Clinical features of six patients with Neurodevelopmental disorder with spastic diplegia and visual defects caused by CTNNB1 gene mutation
10.3760/cma.j.cn114452-20230213-00089
- VernacularTitle:CTNNB1基因相关的伴有痉挛性双瘫和视觉缺陷的神经发育障碍的临床及遗传学分析
- Author:
Qingjie MENG
1
;
Peiwei ZHAO
;
Lei ZHANG
;
Yun XIANG
Author Information
1. 华中科技大学同济医学院附属武汉儿童医院检验科,武汉 430016
- Keywords:
Neurodevelopmental disorder;
CTNNB1gene;
WES;
Gene variation
- From:
Chinese Journal of Laboratory Medicine
2023;46(4):410-414
- CountryChina
- Language:Chinese
-
Abstract:
Objective:To investigate the clinical features and characteristics of gene mutation of patients with neurodevelopmental disorder caused by CTNNB1 gene. Method:Genetic mutation analysis of the patients were obtained by using the whole exome sequencing and Sanger sequencing. We reviewed the literatures for the clinical and genetic features of CTNNB1 related neurodevelopmental disorder. Results:Six inpatients, three boys and three girls, who came for speech impairment motor delay were included in this study.

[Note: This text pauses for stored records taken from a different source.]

import Mathlib.Algebra.BigOperators.Group.Finset.Basic
import Mathlib.Algebra.Order.BigOperators.Group.Finset
import Mathlib.Data.Rat.Defs
import Mathlib.Tactic

/-!
# PercRepro — THE ABSTRACT CHARGING LEMMA (night-1, gen 9 session 4; dossier §19.12 (b))

An equal-split charging never gives out more than the total weight: for finsets `A` (receivers) and `T` (suppliers),
a relation `R`, and non-negative weights `w`, `Σ_{a ∈ A} Σ_{t ∈ T, R a t} w t / #{a′ ∈ A : R a′ t} ≤ Σ_{t ∈ T} w t`
(`sum_charge_le_sum_weight`).  Used twice in the assembly of the averaged (MC): once for the independent supply sets
(`R a t = t ⊆ a`) and once for the dependent ones (`R a t = E ∖ a ⊆ t`).

Axioms: standard.
-/

namespace PercRepro

open Finset

/-- **THE CHARGING LEMMA**: an equal split gives out at most the weight of every supplier. -/
theorem sum_charge_le_sum_weight {ι κ : Type} (A : Finset ι) (T : Finset κ) (R : ι → κ → Prop)
    [∀ a t, Decidable (R a t)] (w : κ → ℚ) (hw : ∀ t ∈ T, 0 ≤ w t) :
    ∑ a ∈ A, ∑ t ∈ T.filter (fun t => R a t), w t / ((A.filter (fun a' => R a' t)).card : ℚ) ≤
      ∑ t ∈ T, w t := by
  -- swap the sums
  have hswap : ∑ a ∈ A, ∑ t ∈ T.filter (fun t => R a t), w t / ((A.filter (fun a' => R a' t)).card : ℚ) =
      ∑ t ∈ T, ∑ a ∈ A.filter (fun a' => R a' t), w t / ((A.filter (fun a' => R a' t)).card : ℚ) := by
    simp only [Finset.sum_filter]
    exact Finset.sum_comm
  rw [hswap]
  refine Finset.sum_le_sum (fun t ht => ?_)
  rw [Finset.sum_const, nsmul_eq_mul]
  by_cases h : (A.filter (fun a' => R a' t)).card = 0
  · rw [h]; simp only [Nat.cast_zero, zero_mul]; exact hw t ht
  · have hpos : (0 : ℚ) < ((A.filter (fun a' => R a' t)).card : ℚ) := by
      exact_mod_cast Nat.pos_of_ne_zero h
    rw [mul_div_cancel₀ _ hpos.ne']

end PercRepro
/-- **S4 — pair level forms for EVERY quadratic coordinate of every Bateman–Horn system**
(HARDEST; size XL; true on all standard expectations, in print only in special shapes).
Reduction (elementary, any `m, e`): writing `n = α + e·j` (`0 ≤ α < e`, `j mod m`) gives
`W(h; m, e) = Σ_{α < e, e ∣ F(α)} e(hα/(me)) · S_{g_α}(h; m)`, `g_α(X) := fᵢ(α + eX)` (a quadratic of
discriminant `e²Δ`), `S_g(h; m) = Σ_{g(j)≡0 (m)} e(hj/m) = polyRootWeylSum g m h`; the phase
`e(hα/(me))` is removed by partial summation in `m` (variation `≤ |h|/M`).  So the claim is: level-`t`
linear forms `Σ_{M<m'≤2M} S_{g_α}(h; t·m')` (`= DFI1995.linearForm g_α h t M`) have a power saving
with a constant POLYNOMIAL in `e, t, |h|` — uniformly over the `≤ e` shifts `g_α` — i.e. the card's
`ShiftUniformLevelLinearForms (f i)`.  Sources: definite even-middle-coefficient quadratics, constant
depending on the quadratic: [DukeFriedlanderIwaniec1995, Prop. 1 p. 425 (9); Prop. 4 p. 432]
(vendored; S5 is its `k = 1`, shift-free use); indefinite: [Toth2000] (cycle integrals; the tree
holds the shape as hypothesis `HL` of
`toth2000_quadraticRoots_primeModuli_of_linearFormBound_of_bilinearFormBound`); explicit `h`:
[Homma2008, Thm 1]; restated [Ngo2024, (1.2)]; odd middle coefficient via `4a·g = (2aX+b)² − Δ`;
prototype for all moduli PROVED in the tree: `hooley1963_quadraticRoots_allModuli_logSqSaving_holds`
(`x^{3/4} log² x`, fixed `h`, level 1; its proof runs through the level-`d` correspondence
`RootForms.sum_weylSum_eq_sum_levelForms`).  What is NOT in print and is the genuine content:
polynomial dependence of the spectral constants on the coefficients / the level (`Γ₀(q)`,
`q ∣ 4a·e²Δ·t`: Kuznetsov + Weil, Selberg/Kim–Sarnak gap uniform in `q`) — "standard, unprinted"
(card; TRIAGE-r1-2).  Equivalent packaging: the twisted sums `Σ_{m ≡ β (e)} S_{fᵢ}(h ē_m; m)` of card
smooth-modulus-twisted-hooley (`TwistedHooleyDilates`), numerically square-root cancelling uniformly
in `Q ≤ 35`, all classes, `h ≤ 1009`, `M = 10⁶`, definite and indefinite (TRIAGE-r1-2 §C, r1-3).
Why it might fail: only through a mis-set range — all degenerate ranges are absorbed by `(et|h|)^A`
(`N ≤ (et|h|)^{A/η}`: trivial bound `|W| ≤ e·ρᵢ(m)`); uses `irreducible` (non-square `Δ`:
`_false_without_irreducible`). -/
theorem stub_pairLevelForms :
    ∀ {k : ℕ} (f : Fin k → ℤ[X]), IsBatemanHornSystem f → ∀ i : Fin k,
      (f i).natDegree = 2 → PairLevelForms f i := by
  sorry

/-- **S5 — the flagship supplier (provable now from the vendored fact; size M–L).**  DFI 1995
Proposition 1 (`dukeFriedlanderIwaniec1995_proposition1`: for `f = aX²+2bX+c`, `ac − b² > 0`:
`‖L_d(M)‖ = ‖Σ_{M<m≤2M} ρ_h(dm)‖ ≤ K(h,d)^{1/20}(d/M)^{1/20}M^{1+ε}` for `d ≤ C₁M`, `h ≤ C₂dM`,
`K = K(a,b,c,ε,C₁,C₂)` uniform in `h, d, M`) gives `PairLevelForms ![aX²+2bX+c] 0`.
Proof plan: `k = 1`, so `W(h; m, e) = G·1[G ∣ h]·ρ_{h/G}(lcm(m, e))`, `G = gcd(m, e)` (the `G`
shifts `n ↦ n + lcm` contribute `Σ_{j<G} e(hj/G)`); hence `Σ_{m ≤ N, t∣m} W = Σ_{G ∣ (e,h)} G·
Σ_{s ∣ e/G} μ(s) Σ_{m₂ ≤ N/(G·l)} ρ_{h/G}(e·l·m₂)`, `l = lcm(t/(t,G), s)` — at most `τ(e)²` level-`el`
DFI linear forms, each split dyadically; apply the fact with `ε = 1/40`, `C₁ = C₂ = 1` where
`M ≥ max(el, |h|)` and the trivial bound `‖L‖ ≤ Σ ρ(dm) ≤ (dM)^{o(1)}M` elsewhere; `ρ_{−h} = conj ρ_h`
for `h < 0`.  Result: `A = 3`, `η = 1/40`.  Leans on: `dukeFriedlanderIwaniec1995_proposition1`,
`DFI1995.linearForm`, `polyRootWeylSum`, `norm_polyRootWeylSum_le`, `Nat.lcm`/`Nat.gcd`, Möbius
inversion (`ArithmeticFunction.moebius`).  With S1–S3 this closes the crux's conclusion for `n² + 1`
and every BH quadratic `aX²+2bX+c` with `ac > b²` (`systemLayerConclusion_dfiQuad`,
`systemLayerConclusion_X_sq_add_one` below). -/
theorem stub_pairLevelForms_of_DFI :
    dukeFriedlanderIwaniec1995_proposition1 →
      ∀ a b c : ℤ, 0 < a * c - b ^ 2 → PairLevelForms ![DFI1995.quad a b c] 0 := by
  sorry
import Summits.QuantumFields.BalabanUV.Beta.D1BFx.TwoPointLegPieces
import Summits.QuantumFields.BalabanUV.Beta.D1BFx.TwoPointPairs
import Summits.QuantumFields.BalabanUV.Beta.D1BFx.GradedBiBubbleMoving

/-!
# `BalabanUV.Beta.D1BFx.TwoPointBubbles` — road «BF-x» for binder row D1, «A3.c ∕ L-X TAILS» PART II (I3b): ONE elementary two-point term through two
# leg pieces `legPiece r`, `legPiece r'` (`(r, r') ≠ (0, 0)`) under the moment weight — summable, `|fullSum| ≤ Bnd` with `Bnd` fixed before the scale

HONEST DEPENDENCY (page 1, mandatory): continuum YM on T⁴ ⇐ BetaPertH ∧ nine spine estimates (0/9 proved); BetaPertH ⇐ (D1) ∧ (D4) ∧
CAP+tail; G-an2-4 gates asym, D1 and NE2/3/4.  HONEST FRAMING (cell contract, verbatim): «discharging `BetaPertH` makes Bałaban's UV
stability UNCONDITIONAL — a real constructive-QFT result; it is NOT the continuum limit and NOT the Clay problem.»  THIS MODULE DISCHARGES
NOTHING of the wall: [folklore] composition BY NAME of part (I2) `TwoPointLegPieces` (the leg pieces' rows), part (I3a) `TwoPointPairs` (pair bounds),
part (F1) `TwoPointEnds`, part (C2) `ScaleLegTermBound.exists_soft_iterD_free`.  The entry rows of `K^∞` and the rows of the profile `g` are
HYPOTHESES in the END's shape (discharged in part (J) from the printed `h12`∕`h126`); no `def`, no `Prop` minted, nothing cited anew, 0 sorry.
0 wall binders; NOT an A3.c row, NOT (K), NOT D1, NOT `BetaPertH`, NOT continuum, NOT Clay.

ABSOLUTE RULE (cell charter, verbatim): «No internally-minted statement may enter as a cited fact. Every hypothesis is either kernel-proved in
this package or a verbatim quotation of a PUBLISHED theorem with page reference. The manuscript(s) under audit are NOT citable for their own
disputed steps — they are the thing under adjudication; programme-internal (2001/route/tribunal) claims are never citable.»

WHY (this lineage's N-d1leaf03g12-2): with the first vertex at `b + w` and the second at `b`, an elementary term of part (F3) reads
`c·Λ_A(w + x_A)·Λ_B(w + x_B)` with BOTH legs in the normal form `Λ(u) = itL sL (itR sR P) x₀ (x₀ + u)` (`P` a fibre entry of a leg piece; for the
second leg after the transpose law, its moving end being its first argument); part (I2) packages every such `Λ` (far exponent `2 + min k 1`, flat
grade `n^{−(2+min k 1)}`, free part only for the frozen piece's diagonal entries); part (I3a) bounds the pair — directly when both legs carry a
step, by parts along a MOVING step otherwise (part (F3b)'s count `1 ≤ |dA| + |dB|` supplies it).
* §1 [folklore] normal form: `itL_itR_transpose`, `itL_itR_cons_right`, `eval_eq`; `exists_free_consts` (free exponent `q ≥ 2 + min k 1`, `= 7` off
  the frozen diagonal); **`leg_package`** (the five rows of a leg in part (I3a)'s format, constants `Bf`, `Dfl` uniform over pieces and entries).
* §2 [folklore] **`exists_bound_moment_term₂`**: unit steps, `2 ≤ t.len`, `1 ≤ |t.dA| + |t.dB|`, `(r, r') ≠ (0, 0)` ⇒ ONE `Bnd ≥ 0` before `n` with —
  for every scale, every even profile `g` and `K^∞` obeying the rows, every `b, μ, ν` — summable and `|fullSum (w ↦ w_μw_ν·t.eval … (b+w) b)| ≤ Bnd`.
Unit `b2b-balaban-beta-d1-formalise-leaf-03` (gen 12), D1 formalisation swarm; `LEAVES-BFx.md` row «A3.c ∕ L-X TAILS» PART II (I3b).
-/

noncomputable section

namespace Summit.QuantumFields.BalabanUV.Beta.D1BFx.TwoPointBubbles

open Literature.MathematicalPhysics.QuantumFieldTheory.Balaban1983to89 Literature.MathematicalPhysics.QuantumFieldTheory.Balaban1983to89.Beta
open B12Sec2to5 (l1)
open ExpKernelCalculus (Site MKer)
open DyadicShell (Pt supNorm toReal toReal_apply)
open BubbleTransfer (unitVec)
open GhostTable (gFree)
open PoissonInterior (G₀)
open TwoPowerLegs (free)
open LongitudinalWindow (ellD0 ellD1)
open WoodburyCovariant (woodburyDc woodburyD1c)
open VectorPropagatorLimit (Kinf)
open WindowIdentification (fullSum)
open GradedBubbles (iterD IsStep)
open ScaleLegTermBound (exists_soft_iterD_free)
open TwoPointEnds (SKer itL itR itL_sub itR_diffR itL_shR itL_itR_comm itL_eq_itR_transpose)
open TwoPointFrozen (steps_append_neg)
open TwoPointLegPieces (legPiece_transpose legPiece_zero_entry_of_ne legPiece_one_entry_of_ne legPiece_two_entry_self itL_itR_zero envelope_of_soft
  far_two flat_two far_zero split_zero far_one flat_one)
open TwoPointPairs (exists_pair_bound_main exists_pair_bound_byParts)
open GradedBiBubbleTerms (ETerm₂)
open Summit.QuantumFields.BalabanUV.Beta.D1BFx.FineHessianLegGrades (legPiece)
open Summit.QuantumFields.BalabanUV.Beta.D1BFx.OffDiagonalLegGrade (ellD0_nonneg ellD1_nonneg)

variable {n : ℕ} [NeZero n] {a : ℝ} {g : Pt → ℝ}

/-! ## §1 The normal form of a term; the leg package -/

omit [NeZero n] in
/-- [folklore] Moving the end steps of the FIRST argument to the transpose: `itL dB (itR sB P) x y = itL sB (itR dB Pᵀ) y x`. -/
theorem itL_itR_transpose (dB sB : List Pt) (P : SKer) (x y : Pt) : itL dB (itR sB P) x y = itL sB (itR dB (fun a b => P b a)) y x := by
  rw [itL_itR_comm dB sB P]
  have h2 : (fun a b => itL dB P b a) = itR dB (fun a b => P b a) := by
    funext a b; rw [itL_eq_itR_transpose dB P b a]
  rw [← h2, itL_eq_itR_transpose sB (fun a b => itL dB P b a) y x]

omit [NeZero n] in
/-- [folklore] Extracting the first MOVING step: `itL sL (itR (e :: sR) K) x y = itL sL (itR sR K) x (y + e) − itL sL (itR sR K) x y`. -/
theorem itL_itR_cons_right (sL sR : List Pt) (e : Pt) (K : SKer) (x y : Pt) :
    itL sL (itR (e :: sR) K) x y = itL sL (itR sR K) x (y + e) - itL sL (itR sR K) x y := by
  rw [← itR_diffR sR e K, itL_sub]
  beta_reduce
  congr 1
  exact (congrFun (congrFun (itL_shR sL e (itR sR K)) x) y).symm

The average age for the patients was 17.8±11.1 months. The main clinical manifestations of the patients were craniofacial dysmorphism, microcephaly, hypertonia or spasm, speech impairment motor delay, esotropia and valgus. WES showed that 6 patients carried de novo mutations of CTNNB1 gene, which were c.1057delA, c.1493_1494insA, c.418_424del, c.1985_1988del, c.1420C>T and c.1550T>C. No abnormality was found in the patients′ parents. Conclusions:The clinical manifestation of CTNNB1 related neurodevelopmental disorder involves multiple systems. We found five unreported variants and expanded the variation spectrum of the CTNNB1 gene.